Hikari: Om, minta Sasuhina-nya ya?*kitty eyes no jutsu*

Kishimoto: *deathglare

Hikari: *Nelen ludah* ngak jadi deh… Q minjem aja bentar

Pairing: Sasuhina

Gendre: romance/general

Rating: T(15+) sesuai mood author*dibom*

Warning: OOC, AU, Typo mungkin akan ditemukan, gaje, dll.

Happy reading aja deh (^_^)V

"Apa dia masih hidup?"

"Tentu saja, hei… Hinata jangan mengganggunya!"

Dua orang bocah tengah berdiri di depan sebuah ranjang susun dimana terdapat seorang anak laki-laki yang terbaring lemah tak sadarkan diri. Gadis mungil bernama Hinata terus saja memperhatikan wajah 'cantik' bocah laki-laki itu, dengan wajah polosnya Hinata mengamati anak laki-laki itu seolah menunggunya untuk bangun.

Karena rasa penasaran yang besar, gadis beriris lavender itu mengarahkan telunjuknya, menekan-nekan pipi gembung bocah itu.

"Hei, hei…. Apa kau sedang tidur?" tak ada jawaban, Hinata mengerucutkan bibirnya. "Dasar sombong." Omelnya.

"Hinata, dia itu sakit. Jadi tidak bisa bangun… kau jangan mengganggunya, sebaiknya kita turun. Pasti kue buatan Nee-san sekarang sudah matang!" ujar bocah laki-laki di sebelah Hinata yang terlihat lebih tua.

"Benar juga!" mata Hinata berbinar senang, kepalanya menoleh kembali ke bocah yang masih terbaring tak sadarkan diri itu. "Nanti, kalau kamu sudah bangun aku akan memberikan sebagian kueku untukmu!" lalu Hinata berjalan keluar sambil bergandengan tangan dengan anak laki-laki tadi.

Hinata berjalan dengan riang menuju kamar yang tadi di kunjunginya. Di kedua tangannya terdapat piring kecil berisi cake strowberry yang terlihat menggiurkan, seperti janjinya, ternyata anak laki-laki yang sempat pingsan tadi akhirnya sadar. Dengan wajah ceria Hinata berniat membagikan cake-nya untuk bocah itu, walaupun sebenarnya Hinata sama sekali tidak mengenak anak laki-laki itu.

Tanpa mengetuk pintu terlebih dahulu, gadis berusia 7 tahun tersebut masuk dan mendapati penghuni kamar yang tengah duduk setengah berbaring di ranjangnya. Wajah datar bocah tersebut tak menyurutkan niat baik Hinata untuk membagikan cake-nya.

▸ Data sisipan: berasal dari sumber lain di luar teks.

import Summits.ValiantsHypothesis.ValiantsHypothesis.Theorems.LacunarySymmetroidMatrixDescartesCensusChamber1622PosLeaf
import Summits.ValiantsHypothesis.ValiantsHypothesis.Theorems.LacunarySymmetroidMatrixDescartesCensusChamber1622NegLeaf
import Summits.ValiantsHypothesis.ValiantsHypothesis.Theorems.LacunarySymmetroidMatrixDescartesCensusChamberHalves

/-!
# `MatrixDescartes` census — chamber 1622: complete chamber-uniform door-A row from TWO magnitude certificates

HONEST FRAMING.  Object-search cell `pub-symmetroid`, door-A target `DoorA26 := PosRootLawAt 2 6 19`
(stmt-ValiantsHypothesis-19979; OPEN, typed, never asserted), crux `Theses.LacunarySymmetroid.MatrixDescartes`
(stmt-ValiantsHypothesis-18050).  Chamber 1622 of theory g6's table (smallest member `(0,6,8,17,20,33)`, mirror 645;
words `DIIIDD` / `IDDDII`): BOTH `V = 20` cells are realised at sign level, and both are killed for every exponent vector
of the chamber by val-sym-door-p2 «NFLOW v4» certificates (`no_twenty_on_chamber1622_pos`, `no_twenty_on_chamber1622_neg`); the composition
`Census.posRootLawOn_of_chamber_halves` gives **`doorA26_on_chamber1622` — `PosRootLawOn 2 6 19 d` for EVERY `d` in the chamber**.
Nothing here bears on `V = 19`, on other chambers, on `DoorA26` as a whole (OPEN), on the crux, or on `VP ≠ VNP`.

[folklore] Kernel replay of exact certificates (generated by the seat's `gen_cc.py`); elementary.
-/

-- `Summit.ValiantsHypothesis.ValiantsHypothesis.…` repeats a component by the D-0017 layout
-- (single-conjunct summit), which the `dupNamespace` linter flags; the name is mandated.
set_option linter.dupNamespace false

namespace Summit.ValiantsHypothesis.ValiantsHypothesis.Theorems.LacunarySymmetroidMatrixDescartes.Census

open Polynomial Finset
open scoped BigOperators Polynomial Matrix

/-- **DOOR-A ROW ON THE WHOLE CHAMBER 1622**: every exponent vector whose pair sums are ordered as in chamber 1622 (smallest member
`(0,6,8,17,20,33)`) satisfies `ζ(2,6; d) ≤ 19` — both orientations by NFLOW v4 magnitude certificates. [folklore] -/
theorem doorA26_on_chamber1622 (d : Fin 6 → ℕ)
    (hd : StrictMono ((fun p : Fin 6 × Fin 6 => d p.1 + d p.2) ∘
      ![(0, 0), (0, 1), (0, 2), (1, 1), (1, 2), (2, 2), (0, 3), (0, 4), (1, 3), (2, 3), (1, 4),
        (2, 4), (0, 5), (3, 3), (3, 4), (1, 5), (4, 4), (2, 5), (3, 5), (4, 5), (5, 5)])) :
    PosRootLawOn 2 6 19 d :=
  posRootLawOn_of_chamber_halves _ 0 (by decide) (by decide) d hd
    (fun S hS hZ hs => no_twenty_on_chamber1622_pos d hd S hS hZ hs)
    (fun S hS hZ hs => no_twenty_on_chamber1622_neg d hd S hS hZ hs)

/-- Non-vacuity: the smallest member of chamber 1622. [folklore] -/
example : PosRootLawOn 2 6 19 (![0, 6, 8, 17, 20, 33] : Fin 6 → ℕ) :=
  doorA26_on_chamber1622 _ (Fin.strictMono_iff_lt_succ.2 (by decide))

end Summit.ValiantsHypothesis.ValiantsHypothesis.Theorems.LacunarySymmetroidMatrixDescartes.Census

"Aku senang kau sudah sembuh… ini Cake untukmu!" Hinata menyodorkan kuenya, mata kelam bocah itu sama sekali tak melirik Hinata maupun cake di tangan gadis mungil tersebut.

"…" bocah tersebut memegang kepalanya yang di perban.

Hinata memiringkan kepalanya bingung, "hei, kau mendengarku?" tanyanya memastikan.

"Aku tidak suka manis!" tegas bocah itu dingin.

"Ta-tapi ini cake buatan Nee-san, semua anak yang tinggal di sini juga menyukai makanan buatan Nee-san! Kau juga harus m-memakannya!" bujuk Hinata.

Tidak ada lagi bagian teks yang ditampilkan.